I’ve been to a couple of rodeos, and you’re right, they’re fun. The county fair gives off the same sort of vibe. Isn’t the Epley Maneuver amazing?
Hey now, our rodeo is the “biggest little rodeo in Texas.” There’s no measly county fair vibe here. 😂
And you have experience with the epley maneuver so much that you remember the name! Do you have to do it often?
Actually, no…but I was a writer for a medical consulting firm whose clients were mostly ENT clinics and audiologists. I’ve probably written about that damn maneuver at least 50 times!
Oh, you’re the best kind of expert, then. What tips can you offer?
I don’t know that I have any specific tips; just follow the exercises as regularly as possible – they really do work wonders!
I’m on it!
Doesn’t sound to me as though the rodeo was very enjoyable…the ASPCA is not in favour of them either https://www.aspca.org/about-us/aspca-policy-and-position-statements/rodeo
Oh, definitely there’s animal cruelty, but only a small part of what’s in store for stock animals destined to be slaughtered. I guess the horses that are prompted to buck harder don’t have that fate; I’m not sure about the bulls. It’s all part of the culture of animals as food.
Isn’t quality of life and avoiding fear important for animals?
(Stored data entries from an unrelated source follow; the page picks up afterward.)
/-- `n = 115` = 5 · 23: `n ≡ 3 (mod 8)`, Cremona class of `E_{115}` = `423200bb1` (`N = 423200`); Monsky's matrix (odd case, `k = 2`) has rows `0110;1100;1001;0010` and `det M = 1`, i.e. `s(115) = 0`. [cite: HeathBrown1994SelmerCongruentII, Appendix (Monsky), typescript p. 39 L10–L33] -/
theorem det_monskyMatrixOdd_115 : (monskyMatrixOdd ![5, 23]).det = 1 := by
  have e : monskyMatrixOdd ![5, 23] =
      Matrix.fromBlocks !![0, 1; 1, 1] !![1, 0; 0, 0] !![1, 0; 0, 0] !![0, 1; 1, 0] := by
    ext i j
    fin_cases i <;> fin_cases j <;>
      norm_num [monskyMatrixOdd, legendreMatrix, legendreDiagonal, addLegendreSym,
        Matrix.fromBlocks, Finset.sum_erase_eq_sub, Fin.sum_univ_succ, Matrix.cons_val_succ,
        Matrix.cons_val_zero, CharTwo.two_eq_zero, three_eq_one_zmod_two] <;> decide
  rw [e]; decide

/-- **`BSD(E_{115}, 2)`** (`y² = x³ − 115²x`, class `423200bb1`), journal door: Monsky (`hM`) + Burungale–Tian (`hBT`) + Deuring–Hecke (`hH`) + Burungale–Flach (`hBF`); membership `s(115) = 0` by `det_monskyMatrixOdd_115`. [cite: BurungaleTian2026, Thm. 1.1] [cite: BurungaleFlach2024, Cor. 2] [cite: Miller2011LMS, Def. 1.1] -/
theorem bsdp_two_congruentNumberCurve_115 (hM : monsky_card_selmerGroup_two_odd)
    (hBT : burungaleTian_analyticRank_eq_zero_of_selmerCorank_eq_zero_of_hasCM)
    (hH : hasEntireLFunction_of_j_mem_maximalCMJInvariants)
    (hBF : bsdTriple_of_hasCM_of_L_one_ne_zero) : BSDp (congruentNumberCurve 115) 2 :=
  bsdp_two_congruentNumberCurve_of_det_odd ![5, 23] hM hBT hH hBF
    (by intro i; fin_cases i <;> norm_num) (by intro i; fin_cases i <;> decide) (by decide)
    det_monskyMatrixOdd_115 (by simp [Fin.prod_univ_succ])

/-- `n = 123` = 3 · 41: `n ≡ 3 (mod 8)`, Cremona class of `E_{123}` = `484128bm1` (`N = 484128`); Monsky's matrix (odd case, `k = 2`) has rows `0110;1100;1011;0011` and `det M = 1`, i.e. `s(123) = 0`. [cite: HeathBrown1994SelmerCongruentII, Appendix (Monsky), typescript p. 39 L10–L33] -/
theorem det_monskyMatrixOdd_123 : (monskyMatrixOdd ![3, 41]).det = 1 := by
  have e : monskyMatrixOdd ![3, 41] =
      Matrix.fromBlocks !![0, 1; 1, 1] !![1, 0; 0, 0] !![1, 0; 0, 0] !![1, 1; 1, 1] := by
    ext i j
    fin_cases i <;> fin_cases j <;>
      norm_num [monskyMatrixOdd, legendreMatrix, legendreDiagonal, addLegendreSym,
        Matrix.fromBlocks, Finset.sum_erase_eq_sub, Fin.sum_univ_succ, Matrix.cons_val_succ,
        Matrix.cons_val_zero, CharTwo.two_eq_zero, three_eq_one_zmod_two]
    decide
  rw [e]; decide

/-- **`BSD(E_{123}, 2)`** (`y² = x³ − 123²x`, class `484128bm1`), journal door: Monsky (`hM`) + Burungale–Tian (`hBT`) + Deuring–Hecke (`hH`) + Burungale–Flach (`hBF`); membership `s(123) = 0` by `det_monskyMatrixOdd_123`. [cite: BurungaleTian2026, Thm. 1.1] [cite: BurungaleFlach2024, Cor. 2] [cite: Miller2011LMS, Def. 1.1] -/
theorem bsdp_two_congruentNumberCurve_123 (hM : monsky_card_selmerGroup_two_odd)
    (hBT : burungaleTian_analyticRank_eq_zero_of_selmerCorank_eq_zero_of_hasCM)
    (hH : hasEntireLFunction_of_j_mem_maximalCMJInvariants)
    (hBF : bsdTriple_of_hasCM_of_L_one_ne_zero) : BSDp (congruentNumberCurve 123) 2 :=
  bsdp_two_congruentNumberCurve_of_det_odd ![3, 41] hM hBT hH hBF
    (by intro i; fin_cases i <;> norm_num) (by intro i; fin_cases i <;> decide) (by decide)
    det_monskyMatrixOdd_123 (by simp [Fin.prod_univ_succ])

/-- **ROLL-UP (odd `n`)**: `BSD(E_n, 2)` for every odd `n ∈ U_CN` with `s(n) = 0` — the list `[1, 3, 11, 19, 33, 35, 43, 51, 57, 59, 67, 83, 91, 105, 107, 115, 123]` (17 pairs), journal door. [cite: BurungaleTian2026, Thm. 1.1] [cite: BurungaleFlach2024, Cor. 2] [cite: Miller2011LMS, Def. 1.1] -/
theorem bsdp_two_congruentNumberCurve_of_mem_oddList (hM : monsky_card_selmerGroup_two_odd)
    (hT : burungaleTian_analyticRank_eq_zero_of_selmerCorank_eq_zero_of_hasCM)
    (hH : hasEntireLFunction_of_j_mem_maximalCMJInvariants)
    (hF : bsdTriple_of_hasCM_of_L_one_ne_zero) :
    ∀ n ∈ ([1, 3, 11, 19, 33, 35, 43, 51, 57, 59, 67, 83, 91, 105, 107, 115, 123] : List ℕ), BSDp (congruentNumberCurve n) 2 := by
  intro n hn
  simp only [List.mem_cons, List.not_mem_nil, or_false] at hn
  rcases hn with rfl | rfl | rfl | rfl | rfl | rfl | rfl | rfl | rfl | rfl | rfl | rfl | rfl | rfl | rfl | rfl | rfl
  exacts [bsdp_two_congruentNumberCurve_1 hM hT hH hF, bsdp_two_congruentNumberCurve_3 hM hT hH hF,
    bsdp_two_congruentNumberCurve_11 hM hT hH hF, bsdp_two_congruentNumberCurve_19 hM hT hH hF,
    bsdp_two_congruentNumberCurve_33 hM hT hH hF, bsdp_two_congruentNumberCurve_35 hM hT hH hF,
    bsdp_two_congruentNumberCurve_43 hM hT hH hF, bsdp_two_congruentNumberCurve_51 hM hT hH hF,
    bsdp_two_congruentNumberCurve_57 hM hT hH hF, bsdp_two_congruentNumberCurve_59 hM hT hH hF,
    bsdp_two_congruentNumberCurve_67 hM hT hH hF, bsdp_two_congruentNumberCurve_83 hM hT hH hF,
    bsdp_two_congruentNumberCurve_91 hM hT hH hF, bsdp_two_congruentNumberCurve_105 hM hT hH hF,
    bsdp_two_congruentNumberCurve_107 hM hT hH hF, bsdp_two_congruentNumberCurve_115 hM hT hH hF,
    bsdp_two_congruentNumberCurve_123 hM hT hH hF]

end Summit.BirchSwinnertonDyer.Rank1Residual.P2

end
import Summits.BirchSwinnertonDyer.BirchSwinnertonDyer.Theorems.Rank2Observatory2DescNormPrime
import HarnessLib

/-!
# BirchSwinnertonDyer — rank ≥ 2 observatory: irreducibility of the `2`-division cubic from one prime

HONEST FRAMING: per-curve certified theorems and census instruments; no claim on BSD in rank ≥ 2.

Generic addendum of the KERNEL-2DESC instrument (design `b2b-bsdr2-cert-3/KERNEL-2DESC.md` §4 A2,
production stage S4). The rational-root test `irreducible_polyQ_of_divisors` makes the kernel
enumerate `Nat.divisors |C|`, which is linear in `|C|` and unusable for the census curves with
`|C| ∼ 10⁷ … 10¹¹`. `irreducible_polyQ_of_no_root_mod` replaces it by the one-prime certificate:
if `X³ + AX² + BX + C` has no root in `ZMod p` (any `p`; `decide` over `p` residues) it has no
rational root, hence — being a cubic — is irreducible over `ℚ`.

Sorry-free; axioms `propext`, `Classical.choice`, `Quot.sound`. [folklore]
-/

-- single-conjunct summit: `Summit.BirchSwinnertonDyer.BirchSwinnertonDyer.…` repeats the name by design
set_option linter.dupNamespace false

noncomputable section

open scoped Classical

open Literature.NumberTheory.NumberFields Polynomial

namespace Summit.BirchSwinnertonDyer.BirchSwinnertonDyer.Rank2Observatory.TwoDescCubic

/-- **One-prime irreducibility certificate**: a monic integer cubic with no root modulo `p` is
irreducible over `ℚ` (integral root theorem + reduction mod `p`). [folklore] -/
theorem irreducible_polyQ_of_no_root_mod {a b c : ℤ} (p : ℕ)
    (h : ∀ t : ZMod p, t ^ 3 + (a : ZMod p) * t ^ 2 + (b : ZMod p) * t + (c : ZMod p) ≠ 0) :
    Irreducible (MonicCubic.polyQ a b c) := by
  rw [MonicCubic.polyQ_eq]
  set f : ℚ[X] := X ^ 3 + C (a : ℚ) * X ^ 2 + C (b : ℚ) * X + C (c : ℚ) with hf
  have hdeg : f.natDegree = 3 := by rw [hf]; compute_degree!
  rw [irreducible_iff_roots_eq_zero_of_degree_le_three (by omega) (by omega)]
  refine Multiset.eq_zero_of_forall_notMem fun r hr => ?_
  have hf0 : f ≠ 0 := by rintro h0; rw [h0, natDegree_zero] at hdeg; exact absurd hdeg (by decide)
  rw [mem_roots hf0, IsRoot.def, hf] at hr
  simp only [eval_add, eval_pow, eval_X, eval_mul, eval_C] at hr
  set fZ : ℤ[X] := X ^ 3 + C a * X ^ 2 + C b * X + C c with hfZ
  have hmonic : fZ.Monic := by rw [hfZ]; monicity!
  have haeval : aeval r fZ = 0 := by
    rw [hfZ]
    simp only [map_add, map_pow, aeval_X, map_mul, map_intCast, eq_intCast]
    exact_mod_cast hr
  obtain ⟨n, hn, -⟩ := exists_integer_of_is_root_of_monic hmonic haeval
  rw [hn, algebraMap_int_eq, eq_intCast] at hr
  have hr' : n ^ 3 + a * n ^ 2 + b * n + c = 0 := by exact_mod_cast hr
  have hp := congrArg (Int.cast : ℤ → ZMod p) hr'
  push_cast at hp
  exact h _ hp

end Summit.BirchSwinnertonDyer.BirchSwinnertonDyer.Rank2Observatory.TwoDescCubic

end
/-- **A classical caloric field is a distributional solution of the heat equation on the slab**:
if `E` is jointly continuous on `(0, ∞) × ℝ³` together with `ΔE`, has `C²` slices and
`∂ₜE(t, x) = ΔE(t)(x)` for `t > 0`, then `∫∫_{(0,S)×ℝ³} (⟪E, ∂ₜψ⟫ + ⟪E, Δψ⟫) = 0` for every
`ψ ∈ C_c^∞((0, S) × ℝ³; ℝ³)` (FTC in time on each line `x = const`, Green's identity on each
slice, Fubini). [folklore] -/
theorem setIntegral_slab_caloric_eq_zero (hS : 0 < S)
    (hEc : ContinuousOn (fun q : ℝ × EuclideanSpace ℝ (Fin 3) => E' q.1 q.2) (Ioi 0 ×ˢ univ))
    (hEΔc : ContinuousOn (fun q : ℝ × EuclideanSpace ℝ (Fin 3) => (Δ (E' q.1)) q.2) (Ioi 0 ×ˢ univ))
    (hEsm : ∀ t, 0 < t → ContDiff ℝ 2 (E' t))
    (hEt : ∀ t, 0 < t → ∀ x, HasDerivAt (fun s => E' s x) ((Δ (E' t)) x) t)
    {ψ : ℝ → EuclideanSpace ℝ (Fin 3) → EuclideanSpace ℝ (Fin 3)}
    (hψ : IsSpaceTimeTestOn (slab (EuclideanSpace ℝ (Fin 3)) (Ioo 0 S) isOpen_Ioo) ψ) :
    ∫ z in Ioo 0 S ×ˢ (univ : Set (EuclideanSpace ℝ (Fin 3))),
      (⟪E' z.1 z.2, timeDeriv ψ z.1 z.2⟫ + ⟪E' z.1 z.2, (Δ (ψ z.1)) z.2⟫) = 0 := by
  -- supports
  set K : Set (ℝ × EuclideanSpace ℝ (Fin 3)) := tsupport (uncurry ψ) with hK_def
  have hK : IsCompact K := hψ.hasCompactSupport
  have hKQ : K ⊆ Ioo 0 S ×ˢ (univ : Set (EuclideanSpace ℝ (Fin 3))) := hψ.tsupport_subset
  obtain ⟨a, b, ha, hab, hb, hsupp⟩ := hψ.exists_time_support_Ioo hS
  have hψ0 : ∀ z : ℝ × EuclideanSpace ℝ (Fin 3), z ∉ K → ψ z.1 z.2 = 0 := fun z hz =>
    show uncurry ψ z = 0 from image_eq_zero_of_notMem_tsupport hz
  have hdt0 : ∀ z : ℝ × EuclideanSpace ℝ (Fin 3), z ∉ K → timeDeriv ψ z.1 z.2 = 0 := fun z hz =>
    timeDeriv_eq_zero_off_tsupport hz
  have hΔ0 : ∀ z : ℝ × EuclideanSpace ℝ (Fin 3), z ∉ K → (Δ (ψ z.1)) z.2 = 0 := fun z hz =>
    laplacian_eq_zero_of_notMem_tsupport (notMem_tsupport_slice_of_notMem hz)
  have hQI : Ioo 0 S ×ˢ (univ : Set (EuclideanSpace ℝ (Fin 3))) ⊆ Ioi 0 ×ˢ univ :=
    prod_mono (fun t ht => ht.1) Subset.rfl
  have hψt : ∀ t, t ∉ Icc a b → ∀ x, ψ t x = 0 := fun t ht x => by rw [hsupp t ht]; rfl
  -- continuity of the data of the test field
  have cψ : Continuous (uncurry ψ) := hψ.contDiff.continuous
  have cdt : Continuous (uncurry (timeDeriv ψ)) := hψ.continuous_timeDeriv
  have cΔψ : Continuous fun z : ℝ × EuclideanSpace ℝ (Fin 3) => (Δ (ψ z.1)) z.2 :=
    hψ.continuous_laplacian_slice
  -- the three integrands
  set F₁ : ℝ × EuclideanSpace ℝ (Fin 3) → ℝ := fun z => ⟪E' z.1 z.2, timeDeriv ψ z.1 z.2⟫ with hF₁
  set F₂ : ℝ × EuclideanSpace ℝ (Fin 3) → ℝ := fun z => ⟪E' z.1 z.2, (Δ (ψ z.1)) z.2⟫ with hF₂
  set F₃ : ℝ × EuclideanSpace ℝ (Fin 3) → ℝ := fun z => ⟪(Δ (E' z.1)) z.2, ψ z.1 z.2⟫ with hF₃
  have hF₁0 : ∀ z ∉ K, F₁ z = 0 := fun z hz => by simp only [hF₁, hdt0 z hz, inner_zero_right]
  have hF₂0 : ∀ z ∉ K, F₂ z = 0 := fun z hz => by simp only [hF₂, hΔ0 z hz, inner_zero_right]
  have hF₃0 : ∀ z ∉ K, F₃ z = 0 := fun z hz => by simp only [hF₃, hψ0 z hz, inner_zero_right]
  have cF₁ : ContinuousOn F₁ (Ioo 0 S ×ˢ univ) :=
    (hEc.mono hQI).inner cdt.continuousOn
  have cF₂ : ContinuousOn F₂ (Ioo 0 S ×ˢ univ) :=
    (hEc.mono hQI).inner cΔψ.continuousOn
  have cF₃ : ContinuousOn F₃ (Ioo 0 S ×ˢ univ) :=
    (hEΔc.mono hQI).inner cψ.continuousOn
  obtain ⟨iF₁, -⟩ := integrable_of_continuousOn_slab_of_eq_zero_off cF₁ hK hKQ hF₁0
  obtain ⟨iF₂, -⟩ := integrable_of_continuousOn_slab_of_eq_zero_off cF₂ hK hKQ hF₂0
  obtain ⟨iF₃, -⟩ := integrable_of_continuousOn_slab_of_eq_zero_off cF₃ hK hKQ hF₃0
  -- `K` lies over the time interval `[a, b]`
  have hKt : ∀ z ∈ K, z.1 ∈ Icc a b := by
    have hcl : IsClosed (Icc a b ×ˢ (univ : Set (EuclideanSpace ℝ (Fin 3)))) :=
      isClosed_Icc.prod isClosed_univ
    have hsub : support (uncurry ψ) ⊆ Icc a b ×ˢ (univ : Set (EuclideanSpace ℝ (Fin 3))) := by
      intro z hz
      refine ⟨?_, mem_univ _⟩
      by_contra h
      exact hz (by simp [uncurry, hsupp z.1 h])
    exact fun z hz => (closure_minimal hsub hcl hz).1
  -- slice integrability for `t > 0`
  have hEt_cont : ∀ t, 0 < t → Continuous (E' t) := fun t ht =>
    (hEc.comp_continuous (f := fun x : EuclideanSpace ℝ (Fin 3) => (t, x)) (by fun_prop)
      fun x => ⟨ht, mem_univ _⟩ :)
  have hΔEt_cont : ∀ t, 0 < t → Continuous fun x => (Δ (E' t)) x := fun t ht =>
    (hEΔc.comp_continuous (f := fun x : EuclideanSpace ℝ (Fin 3) => (t, x)) (by fun_prop)
      fun x => ⟨ht, mem_univ _⟩ :)
  have hψc : ∀ t, HasCompactSupport (ψ t) := fun t => hψ.hasCompactSupport_slice t
  have hcs : ∀ (t : ℝ) (g : EuclideanSpace ℝ (Fin 3) → EuclideanSpace ℝ (Fin 3))
      (w : EuclideanSpace ℝ (Fin 3) → EuclideanSpace ℝ (Fin 3)),
      (∀ x, (t, x) ∉ K → w x = 0) → HasCompactSupport fun x => ⟪g x, w x⟫ := by
    intro t g w hw
    have hKx : IsCompact ((fun x : EuclideanSpace ℝ (Fin 3) => (t, x)) ⁻¹' K) :=
      (hK.image continuous_snd).of_isClosed_subset (hK.isClosed.preimage (Continuous.prodMk_right t))
        fun x hx => ⟨(t, x), hx, rfl⟩
    exact HasCompactSupport.intro hKx fun x hx => by rw [hw x hx, inner_zero_right]
  have i1 : ∀ t, 0 < t → Integrable (fun x => F₁ (t, x)) volume := fun t ht =>
    ((hEt_cont t ht).inner (cdt.comp (Continuous.prodMk_right t))).integrable_of_hasCompactSupport
      (hcs t _ _ fun x hx => hdt0 (t, x) hx)
  have i2 : ∀ t, 0 < t → Integrable (fun x => F₂ (t, x)) volume := fun t ht =>
    ((hEt_cont t ht).inner (cΔψ.comp (Continuous.prodMk_right t))).integrable_of_hasCompactSupport
      (hcs t _ _ fun x hx => hΔ0 (t, x) hx)
  have i3 : ∀ t, 0 < t → Integrable (fun x => F₃ (t, x)) volume := fun t ht => by
    have hc3 : HasCompactSupport fun x => ⟪(Δ (E' t)) x, ψ t x⟫ :=
      hcs t _ _ fun x hx => hψ0 (t, x) hx
    exact ((hΔEt_cont t ht).inner (cψ.comp (Continuous.prodMk_right t))).integrable_of_hasCompactSupport hc3
  -- Step 1: pass to the whole space–time and to iterated integrals
  have h12K : ∀ z ∉ K, F₁ z + F₂ z = 0 := fun z hz => by rw [hF₁0 z hz, hF₂0 z hz, add_zero]
  have i12 : Integrable (fun z : ℝ × EuclideanSpace ℝ (Fin 3) => F₁ z + F₂ z)
      ((volume : Measure ℝ).prod (volume : Measure (EuclideanSpace ℝ (Fin 3)))) := by
    have h := iF₁.add iF₂; rwa [Measure.volume_eq_prod] at h
  have i13 : Integrable (fun z : ℝ × EuclideanSpace ℝ (Fin 3) => F₁ z + F₃ z)
      ((volume : Measure ℝ).prod (volume : Measure (EuclideanSpace ℝ (Fin 3)))) := by
    have h := iF₁.add iF₃; rwa [Measure.volume_eq_prod] at h
  change ∫ z in Ioo 0 S ×ˢ (univ : Set (EuclideanSpace ℝ (Fin 3))), (F₁ z + F₂ z) = 0
  rw [setIntegral_slab_eq_integral_of_eq_zero_off hKQ h12K, Measure.volume_eq_prod, integral_prod _ i12]
  -- Step 2: Green's identity on each slice: `∫ (F₁ + F₂)(t, ·) = ∫ (F₁ + F₃)(t, ·)`
  have hslice : ∀ t, ∫ x, (F₁ (t, x) + F₂ (t, x)) = ∫ x, (F₁ (t, x) + F₃ (t, x)) := by
    intro t
    by_cases ht : 0 < t
    · rw [integral_add (i1 t ht) (i2 t ht), integral_add (i1 t ht) (i3 t ht)]
      congr 1
      exact (integral_inner_laplacian_comm (hEsm t ht) (hψ.contDiff_slice_two t) (hψc t)).symm
    · have h0 : ∀ x, ψ t x = 0 := hψt t fun h => ht (ha.trans_le h.1)
      have hΔψ : ∀ x, (Δ (ψ t)) x = 0 := fun x => by
        have : ψ t = 0 := funext h0
        rw [this]; exact laplacian_eq_zero_of_notMem_tsupport (by simp)
      simp only [hF₂, hF₃, h0, hΔψ, inner_zero_right]
  simp_rw [show ∀ t, (∫ x, (fun z : ℝ × EuclideanSpace ℝ (Fin 3) => F₁ z + F₂ z) (t, x)) =
      ∫ x, (F₁ (t, x) + F₃ (t, x)) from hslice]
  -- Step 3: swap the integrals and integrate the time derivative of `⟪E, ψ⟫` along each line
  rw [integral_integral_swap (i13.congr (Eventually.of_forall fun z => by simp [uncurry]))]
  refine integral_eq_zero_of_ae (Eventually.of_forall fun x => ?_)
  set a₀ : ℝ := a / 2 with ha₀
  set b₀ : ℝ := (b + S) / 2 with hb₀
  have ha₀0 : 0 < a₀ := by positivity
  have ha₀a : a₀ < a := by rw [ha₀]; linarith
  have hbb₀ : b < b₀ := by rw [hb₀]; linarith
  have hab₀ : a₀ ≤ b₀ := by linarith
  set G : ℝ → ℝ := fun t => F₁ (t, x) + F₃ (t, x) with hG
  have hG0 : ∀ t, t ∉ Icc a b → G t = 0 := fun t ht => by
    have hz : ((t, x) : ℝ × EuclideanSpace ℝ (Fin 3)) ∉ K := fun h => ht (hKt _ h)
    simp only [hG, hF₁0 _ hz, hF₃0 _ hz, add_zero]
  have hsuppG : support G ⊆ Ioc a₀ b₀ := by
    intro t ht
    by_contra h
    exact ht (hG0 t fun h' => h ⟨ha₀a.trans_le h'.1, h'.2.trans hbb₀.le⟩)
  change ∫ t, G t = 0
  rw [← intervalIntegral.integral_eq_integral_of_support_subset hsuppG]
  -- FTC for `h(t) = ⟪E(t, x), ψ(t, x)⟫` on `[a₀, b₀] ⊂ (0, ∞)`
  have hderiv : ∀ t ∈ uIcc a₀ b₀, HasDerivAt (fun s => ⟪E' s x, ψ s x⟫) (G t) t := by
    intro t ht
    rw [uIcc_of_le hab₀] at ht
    have ht0 : 0 < t := ha₀0.trans_le ht.1
    have h := (hEt t ht0 x).inner ℝ (hψ.hasDerivAt_time t x)
    simp only [hG, hF₁, hF₃]
    convert h using 1
  have hcontG : ContinuousOn G (uIcc a₀ b₀) := by
    rw [uIcc_of_le hab₀]
    have hline : ∀ t ∈ Icc a₀ b₀, ((t, x) : ℝ × EuclideanSpace ℝ (Fin 3)) ∈ Ioi (0 : ℝ) ×ˢ (univ : Set (EuclideanSpace ℝ (Fin 3))) :=
      fun t ht => ⟨ha₀0.trans_le ht.1, mem_univ _⟩
    have c1 : ContinuousOn (fun t : ℝ => E' t x) (Icc a₀ b₀) :=
      hEc.comp (f := fun t : ℝ => ((t, x) : ℝ × EuclideanSpace ℝ (Fin 3))) (by fun_prop) hline
    have c3 : ContinuousOn (fun t : ℝ => (Δ (E' t)) x) (Icc a₀ b₀) :=
      hEΔc.comp (f := fun t : ℝ => ((t, x) : ℝ × EuclideanSpace ℝ (Fin 3))) (by fun_prop) hline
    have c2 : Continuous fun t : ℝ => timeDeriv ψ t x := cdt.comp (Continuous.prodMk_left x)
    have c4 : Continuous fun t : ℝ => ψ t x := cψ.comp (Continuous.prodMk_left x)
    exact (c1.inner c2.continuousOn).add (c3.inner c4.continuousOn)
  rw [intervalIntegral.integral_eq_sub_of_hasDerivAt hderiv (hcontG.intervalIntegrable)]
  have hb0 : ψ b₀ x = 0 := hψt b₀ (fun h => by linarith [h.2]) x
  have ha0 : ψ a₀ x = 0 := hψt a₀ (fun h => by linarith [h.1]) x
  simp [hb0, ha0]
We are all of us going to die one day but we would hope to minimise pain and fear in the run up to death
That being said, I know some farms are cruelty-free as much as they can be. There’s a lot to say about rodeos, but animals weren’t my focus.
I sympathize with the head crystal thing. When I had “not vertigo” but a “vestibular imbalance,” I had to do various exercises with head flings for a couple of weeks to knock the crystals back into the ear canal. It was a strange strange time. We referred to my condition as “weird head” because the dizziness, nausea, etc, came on and off throughout the day and really shut me down. But, 6 years later, it’s never happened again. Best of luck with that.
“Weird Head” is definitely what I have! That’s a fitting term, and I’m stealing it. Mine seems to have gone away after two days of doing the maneuver, but now I know if it comes back, I’ll do some head flinging and make it go away again.